▶ _Records_:
import Summits.Ventures.PercRepro.C025ProfilePLDTwoFlat
import Summits.Ventures.PercRepro.C025ProfilePavingPLD

/-!
# PER-LAYER DOMINANCE FOR THE FREE AND THE UNIFORM MATROIDS (night-3 g30)

`proofs/NIGHT3-G30-PAREXT.md` §7.  The free matroid on a finset has no circuit, so g28's `PavingPLD.pld_of_paving`
applies vacuously (`pld_freeOn`); the uniform matroid `U_{s,F}` is its truncation (`pld_uniform`, by
`PLDTruncate.pld_truncate`).  Two ready-made generators for the closure system.  No `def`, no `instance`, no notation.
Axioms: standard.
-/

open scoped Matroid

namespace PercRepro

open Finset ThmH

namespace PLDTruncate

variable {α : Type} [DecidableEq α]

/-- PER-LAYER DOMINANCE FOR THE FREE MATROID on a finset (no circuits: paving vacuously). -/
theorem pld_freeOn (F : Finset α) :
    haveI := freeOn_finite' F
    ∀ lo hi δ Θ : ℕ, Θ ≤ lo + hi + δ → (lo = 0 ∨ lo + hi + δ ≤ Θ) →
      (∑ I ∈ (gr (Matroid.freeOn (F : Set α))).powerset,
        (if lo ≤ ((Matroid.freeOn (F : Set α)).eRk (I : Set α)).toNat ∧
            ((Matroid.freeOn (F : Set α)).eRk (I : Set α)).toNat ≤ hi ∧
            Θ ≤ ((Matroid.freeOn (F : Set α)).eRk ((gr (Matroid.freeOn (F : Set α)) \ I : Finset α) : Set α)).toNat +
              ((Matroid.freeOn (F : Set α)).eRk (I : Set α)).toNat then
          (((Matroid.freeOn (F : Set α)).eRk ((gr (Matroid.freeOn (F : Set α)) \ I : Finset α) : Set α)).toNat).choose δ
        else 0)) ≤
      ∑ I ∈ (gr (Matroid.freeOn (F : Set α))).powerset,
        (if lo + δ ≤ ((Matroid.freeOn (F : Set α)).eRk ((gr (Matroid.freeOn (F : Set α)) \ I : Finset α) : Set α)).toNat ∧
            ((Matroid.freeOn (F : Set α)).eRk ((gr (Matroid.freeOn (F : Set α)) \ I : Finset α) : Set α)).toNat ≤ hi + δ then
          (((Matroid.freeOn (F : Set α)).eRk ((gr (Matroid.freeOn (F : Set α)) \ I : Finset α) : Set α)).toNat).choose δ
        else 0) := by
  haveI := freeOn_finite' F
  exact PavingPLD.pld_of_paving _ fun C hC =>
    absurd (Matroid.freeOn_indep_iff.2 hC.subset_ground) hC.not_indep

/-- PER-LAYER DOMINANCE FOR THE UNIFORM MATROID `U_{s,F} = truncate (freeOn F) s`. -/
theorem pld_uniform (F : Finset α) (s : ℕ) :
    haveI := freeOn_finite' F
    ∀ lo hi δ Θ : ℕ, Θ ≤ lo + hi + δ → (lo = 0 ∨ lo + hi + δ ≤ Θ) →
      (∑ I ∈ (gr (Matroid.truncate (Matroid.freeOn (F : Set α)) s)).powerset,
        (if lo ≤ ((Matroid.truncate (Matroid.freeOn (F : Set α)) s).eRk (I : Set α)).toNat ∧
            ((Matroid.truncate (Matroid.freeOn (F : Set α)) s).eRk (I : Set α)).toNat ≤ hi ∧
            Θ ≤ ((Matroid.truncate (Matroid.freeOn (F : Set α)) s).eRk
              ((gr (Matroid.truncate (Matroid.freeOn (F : Set α)) s) \ I : Finset α) : Set α)).toNat +
              ((Matroid.truncate (Matroid.freeOn (F : Set α)) s).eRk (I : Set α)).toNat then
          (((Matroid.truncate (Matroid.freeOn (F : Set α)) s).eRk
            ((gr (Matroid.truncate (Matroid.freeOn (F : Set α)) s) \ I : Finset α) : Set α)).toNat).choose δ
        else 0)) ≤
      ∑ I ∈ (gr (Matroid.truncate (Matroid.freeOn (F : Set α)) s)).powerset,
        (if lo + δ ≤ ((Matroid.truncate (Matroid.freeOn (F : Set α)) s).eRk
              ((gr (Matroid.truncate (Matroid.freeOn (F : Set α)) s) \ I : Finset α) : Set α)).toNat ∧
            ((Matroid.truncate (Matroid.freeOn (F : Set α)) s).eRk
              ((gr (Matroid.truncate (Matroid.freeOn (F : Set α)) s) \ I : Finset α) : Set α)).toNat ≤ hi + δ then
          (((Matroid.truncate (Matroid.freeOn (F : Set α)) s).eRk
            ((gr (Matroid.truncate (Matroid.freeOn (F : Set α)) s) \ I : Finset α) : Set α)).toNat).choose δ
        else 0) := by
  haveI := freeOn_finite' F
  exact pld_truncate _ (pld_freeOn F) s

end PLDTruncate

end PercRepro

▶ _What is required_: The range runs from the line above containing "(if lo + δ ≤ ((Matroid.freeOn" to the line containing "(if lo ≤ ((Matroid.truncate", inclusive. Restate those lines word for word and no others.

▶ _Solution below_:
        (if lo + δ ≤ ((Matroid.freeOn (F : Set α)).eRk ((gr (Matroid.freeOn (F : Set α)) \ I : Finset α) : Set α)).toNat ∧
            ((Matroid.freeOn (F : Set α)).eRk ((gr (Matroid.freeOn (F : Set α)) \ I : Finset α) : Set α)).toNat ≤ hi + δ then
          (((Matroid.freeOn (F : Set α)).eRk ((gr (Matroid.freeOn (F : Set α)) \ I : Finset α) : Set α)).toNat).choose δ
        else 0) := by
  haveI := freeOn_finite' F
  exact PavingPLD.pld_of_paving _ fun C hC =>
    absurd (Matroid.freeOn_indep_iff.2 hC.subset_ground) hC.not_indep

/-- PER-LAYER DOMINANCE FOR THE UNIFORM MATROID `U_{s,F} = truncate (freeOn F) s`. -/
theorem pld_uniform (F : Finset α) (s : ℕ) :
    haveI := freeOn_finite' F
    ∀ lo hi δ Θ : ℕ, Θ ≤ lo + hi + δ → (lo = 0 ∨ lo + hi + δ ≤ Θ) →
      (∑ I ∈ (gr (Matroid.truncate (Matroid.freeOn (F : Set α)) s)).powerset,
        (if lo ≤ ((Matroid.truncate (Matroid.freeOn (F : Set α)) s).eRk (I : Set α)).toNat ∧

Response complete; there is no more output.